**EXERCISE GOAL**
Two lines below mark the span: the one containing "have h2 : max" and the one containing "exact pow_nonneg (zero_le_one.trans (le_max_right _ _)) _". Set down both, plus every line between, exactly as they stand, and nothing else.

================

/-- Every archimedean absolute value of an element of a number field is bounded by its multiplicative
height: `‖φ x‖ ≤ H_K(x) = ∏_v max(1, ‖x‖_v)^{n_v}` for every embedding `φ : K →+* ℂ` (all factors of the
height are `≥ 1`, and `‖φ x‖` is one of them). [cite: BombieriGubler2006, Thm 1.6.8] -/
theorem norm_embedding_le_mulHeight₁ {K : Type*} [Field K] [NumberField K] (φ : K →+* ℂ) (x : K) :
    ‖φ x‖ ≤ mulHeight₁ x := by
  classical
  rw [NumberField.mulHeight₁_eq, ← NumberField.InfinitePlace.apply φ x]
  set w : NumberField.InfinitePlace K := NumberField.InfinitePlace.mk φ with hw
  have h1 : w x ≤ max (w x) 1 ^ w.mult :=
    (le_max_left _ _).trans (le_self_pow₀ (le_max_right _ _) NumberField.InfinitePlace.mult_ne_zero)
  have h2 : max (w x) 1 ^ w.mult ≤ ∏ v : NumberField.InfinitePlace K, max (v x) 1 ^ v.mult := by
    have hf0 : ∀ v ∈ (Finset.univ : Finset (NumberField.InfinitePlace K)),
        (0 : ℝ) ≤ (if v = w then max (w x) 1 ^ w.mult else 1) := by
      intro v _
      split_ifs
      · exact pow_nonneg (zero_le_one.trans (le_max_right _ _)) _
      · exact zero_le_one
    have hfg : ∀ v ∈ (Finset.univ : Finset (NumberField.InfinitePlace K)),
        (if v = w then max (w x) 1 ^ w.mult else 1) ≤ max (v x) 1 ^ v.mult := by
      intro v _
      split_ifs with hv
      · rw [hv]
      · exact one_le_pow₀ (le_max_right _ _)
    have h := Finset.prod_le_prod hf0 hfg
    simpa using h
  have h3 : (1 : ℝ) ≤ ∏ᶠ v : NumberField.FinitePlace K, max (v x) 1 :=
    one_le_finprod fun _ => le_max_right _ _
  have h4 : (0 : ℝ) ≤ ∏ v : NumberField.InfinitePlace K, max (v x) 1 ^ v.mult :=
    Finset.prod_nonneg fun v _ => pow_nonneg (zero_le_one.trans (le_max_right _ _)) _
  calc w x ≤ max (w x) 1 ^ w.mult := h1
    _ ≤ ∏ v : NumberField.InfinitePlace K, max (v x) 1 ^ v.mult := h2
    _ ≤ (∏ v : NumberField.InfinitePlace K, max (v x) 1 ^ v.mult) *
          ∏ᶠ v : NumberField.FinitePlace K, max (v x) 1 := le_mul_of_one_le_right h4 h3
/-- ★★★ **THE PRO-CYCLIC DOOR (one layer).**  `κ` a `ℤ₂`-extension of the number field `K`, totally ramified at every ramified prime from `K` itself
(`TotallyRamifiedFrom κ 0`), with `2 ∤ h_K`, **`2 ≤ ord₂ h(K_1)`** and **`4 ∤ #{c ∈ Cl(K_2) : τc = c ∀ τ ∈ Gal(K_2/K)}`**.  THEN **`rank₂ Cl(K_2) ≤ 1`**.
(Proof on `Cl(K_2)[2^∞]` with `σ = γ|_{K_2}`: fixed part of order `≤ 2`; `(1+σ)`-image inside `ker N_{K_2/K_1}` by `Γ`-equivariance of the norm and
`y·σ₁y = i(N_{K_1/K} y) = 1` on `2`-primary classes (`2 ∤ h_K`); `N` onto; the pro-cyclic lemma.) [cite: Washington1997, §13.3 Lemmas 13.15, 13.18 and Prop. 13.22]
[cite: NeukirchANT1999, Ch. III §1 Prop. (1.6) (iv)] [cite: Lang1990, Ch. 13 §4 Lemma 4.1] -/
theorem classGroupPRank_two_le_one_of_two_le_of_not_four_dvd (κ : ZpExtension K 2) (hκ : TotallyRamifiedFrom κ 0)
    (hK : ¬ 2 ∣ classNumber K) (he1 : 2 ≤ classNumberPExp κ 1)
    (hfix : ¬ 4 ∣ Nat.card {c : ClassGroup (𝓞 (κ.layer 2)) //
        ∀ τ : (κ.layer 2) ≃ₐ[K] (κ.layer 2), ClassGroup.mulEquiv (AmbiguousClass.intAut τ) c = c}) :
    classGroupPRank κ 2 ≤ 1 := by
  classical
  haveI : Fact (Nat.Prime 2) := ⟨Nat.prime_two⟩
  -- the layers `K_1 ⊆ K_2`
  haveI : FiniteDimensional K (κ.layer 1) := κ.finiteDimensional_layer_holds 1
  haveI : FiniteDimensional K (κ.layer 2) := κ.finiteDimensional_layer_holds 2
  haveI : NumberField (κ.layer 1) := NumberField.of_module_finite K _
  haveI : NumberField (κ.layer 2) := NumberField.of_module_finite K _
  haveI : IsGalois K (κ.layer 1) := κ.isGalois_layer_holds 1
  haveI : IsGalois K (κ.layer 2) := κ.isGalois_layer_holds 2
  haveI : Normal K (κ.layer 1) := IsGalois.to_normal
  haveI : Normal K (κ.layer 2) := IsGalois.to_normal
  have h12 : κ.layer 1 ≤ κ.layer 2 := κ.layer_mono one_le_two
  letI : Algebra (κ.layer 1) (κ.layer 2) := (IntermediateField.inclusion h12).toRingHom.toAlgebra
  haveI : IsScalarTower K (κ.layer 1) (κ.layer 2) :=
    IsScalarTower.of_algebraMap_eq fun x => ((IntermediateField.inclusion h12).commutes x).symm
  -- a topological generator `γ`; `σ = γ|_{K_2}` (order `4`), `σ₁ = γ|_{K_1}` (order `2`)
  obtain ⟨γ, hγ⟩ : ∃ γ : absoluteGaloisGroup K, κ.IsTopGenerator γ := κ.surjective (Multiplicative.ofAdd 1)
  set σ : (κ.layer 2) ≃ₐ[K] (κ.layer 2) := absRestrictNormalHom (κ.layer 2) γ with hσ
  set σ₁ : (κ.layer 1) ≃ₐ[K] (κ.layer 1) := absRestrictNormalHom (κ.layer 1) γ with hσ₁
  have hσgen : Subgroup.zpowers σ = ⊤ := zpowers_absRestrictNormalHom_layer_eq_top κ hγ 2
  have hσord : orderOf σ = 4 := by
    rw [hσ, orderOf_absRestrictNormalHom_layer κ hγ 2]; norm_num
  have hσ₁ord : orderOf σ₁ = 2 := by
    rw [hσ₁, orderOf_absRestrictNormalHom_layer κ hγ 1]; norm_num
  -- `α = σ` on `Cl(K_2)`
  let α : ClassGroup (𝓞 (κ.layer 2)) ≃* ClassGroup (𝓞 (κ.layer 2)) := ClassGroup.mulEquiv (AmbiguousClass.intAut σ)
  have hα : ∀ c, α c = ClassGroup.mulEquiv (AmbiguousClass.intAut σ) c := fun _ => rfl
  have hα4 : ∀ c, α (α (α (α c))) = c := by
    intro c
    have h4 : σ * σ * σ * σ = 1 := by
      rw [← pow_one σ, ← pow_add, ← pow_add, ← pow_add, show 1 + 1 + 1 + 1 = orderOf (σ ^ 1) by rw [pow_one, hσord]]
      exact pow_orderOf_eq_one _
    have : ClassGroup.mulEquiv (AmbiguousClass.intAut (σ * σ * σ * σ)) c = α (α (α (α c))) := by
      simp only [AmbiguousClass.mulEquiv_intAut_mul, MulEquiv.trans_apply, hα]
    rw [← this, h4, AmbiguousClass.mulEquiv_intAut_one, MulEquiv.refl_apply]
  -- the `σ`-fixed classes are the `Gal(K_2/K)`-fixed classes
  have hfixα : ¬ 4 ∣ Nat.card {c : ClassGroup (𝓞 (κ.layer 2)) // α c = c} := by
    have hcard : Nat.card {c : ClassGroup (𝓞 (κ.layer 2)) //
        ∀ τ : (κ.layer 2) ≃ₐ[K] (κ.layer 2), ClassGroup.mulEquiv (AmbiguousClass.intAut τ) c = c} =
        Nat.card {c : ClassGroup (𝓞 (κ.layer 2)) // α c = c} := by
      refine Nat.card_congr (Equiv.subtypeEquivRight fun c => ⟨fun h => h σ, fun h τ => ?_⟩)
      obtain ⟨k, rfl⟩ := Herbrand.exists_pow_eq_of_forall_mem_zpowers
        (fun τ' => by rw [hσgen]; exact Subgroup.mem_top τ') τ
      induction k with
      | zero => rw [pow_zero, AmbiguousClass.mulEquiv_intAut_one, MulEquiv.refl_apply]
      | succ k ih => rw [pow_succ, AmbiguousClass.mulEquiv_intAut_mul, MulEquiv.trans_apply, ← hα, h, ih]
    rwa [hcard] at hfix
  -- the norm `N : Cl(K_2) → Cl(K_1)`, onto
  set N := classGroupNorm (κ.layer 1) (κ.layer 2) with hN
  have hNsurj : Function.Surjective N := classGroupNorm_layer_succ_surjective κ 1 hκ (Nat.zero_le 1)
  -- `4 ∣ #Cl(K_1)`
  have h4 : 4 ∣ Nat.card (ClassGroup (𝓞 (κ.layer 1))) := by
    have hne : Nat.card (ClassGroup (𝓞 (κ.layer 1))) ≠ 0 := Nat.card_pos.ne'
    have h : 2 ^ 2 ∣ Nat.card (ClassGroup (𝓞 (κ.layer 1))) := by
      rw [padicValNat_dvd_iff_le hne, ← classNumberPExp_def]; exact he1
    simpa using h
  -- `(1+σ)` kills into `ker N` on `2`-primary classes
  have hker : ∀ g : ClassGroup (𝓞 (κ.layer 2)), g ∈ CommGroup.primaryComponent (ClassGroup (𝓞 (κ.layer 2))) 2 →
      N (g * α g) = 1 := by
    intro g hg
    obtain ⟨k, hk⟩ := (CommGroup.mem_primaryComponent).mp hg
    rw [map_mul, hα, hN, classGroupNorm_layer_layer_mulEquiv_intAut_absRestrictNormalHom κ γ g, ← hσ₁]
    set y := classGroupNorm (κ.layer 1) (κ.layer 2) g with hy
    -- `Gal(K_1/K) = {1, σ₁}`
    have hne1 : (1 : (κ.layer 1) ≃ₐ[K] (κ.layer 1)) ≠ σ₁ := by
      intro h1
      have : orderOf σ₁ = 1 := by rw [← h1, orderOf_one]
      rw [hσ₁ord] at this
      exact absurd this (by norm_num)
    have huniv : ({1, σ₁} : Finset ((κ.layer 1) ≃ₐ[K] (κ.layer 1))) = Finset.univ := by
      refine Finset.eq_univ_of_card _ ?_
      rw [Finset.card_pair hne1, ← Nat.card_eq_fintype_card, IsGalois.card_aut_eq_finrank, κ.finrank_layer_holds 1, pow_one]
    have hprod : y * ClassGroup.mulEquiv (AmbiguousClass.intAut σ₁) y =
        ∏ τ : (κ.layer 1) ≃ₐ[K] (κ.layer 1), ClassGroup.mulEquiv (AmbiguousClass.intAut τ) y := by
      rw [← huniv, Finset.prod_pair hne1, AmbiguousClass.mulEquiv_intAut_one, MulEquiv.refl_apply]
    rw [hprod, ← classGroupExtend_classGroupNorm_eq_prod K (κ.layer 1) y]
    -- `N_{K_1/K} y` is a `2`-primary class of `K`, hence trivial
    have hz : classGroupNorm K (κ.layer 1) y ^ 2 ^ k = 1 := by
      rw [← map_pow, hy, ← map_pow, hk, map_one, map_one]
    have h1 : classGroupNorm K (κ.layer 1) y = 1 := by
      have hdvd1 : orderOf (classGroupNorm K (κ.layer 1) y) ∣ 2 ^ k := orderOf_dvd_of_pow_eq_one hz
      have hdvd2 : orderOf (classGroupNorm K (κ.layer 1) y) ∣ classNumber K := orderOf_dvd_card
      have hcop : Nat.Coprime (2 ^ k) (classNumber K) :=
        Nat.Coprime.pow_left k ((Nat.Prime.coprime_iff_not_dvd Nat.prime_two).mpr hK)
      have h := Nat.dvd_gcd hdvd1 hdvd2
      rw [hcop, Nat.dvd_one] at h
      exact orderOf_eq_one_iff.mp h
    rw [h1, map_one]
  -- the group-theoretic door, and the dictionary `#Cl(K_2)[2] = 2^{rank₂}`
  have h := natCard_sq_eq_one_le_two_of_not_four_dvd_card_fixed α hα4 hfixα N hNsurj h4 hker
  rw [natCard_torsion_classGroup_layer_eq κ 2] at h
  have h1 : 2 ^ classGroupPRank κ 2 ≤ 2 ^ 1 := by rw [pow_one]; exact h
  exact (Nat.pow_le_pow_iff_right (by norm_num)).mp h1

================

**SOLUTION FOR THIS EXERCISE**
  have h2 : max (w x) 1 ^ w.mult ≤ ∏ v : NumberField.InfinitePlace K, max (v x) 1 ^ v.mult := by
    have hf0 : ∀ v ∈ (Finset.univ : Finset (NumberField.InfinitePlace K)),
        (0 : ℝ) ≤ (if v = w then max (w x) 1 ^ w.mult else 1) := by
      intro v _
      split_ifs
      · exact pow_nonneg (zero_le_one.trans (le_max_right _ _)) _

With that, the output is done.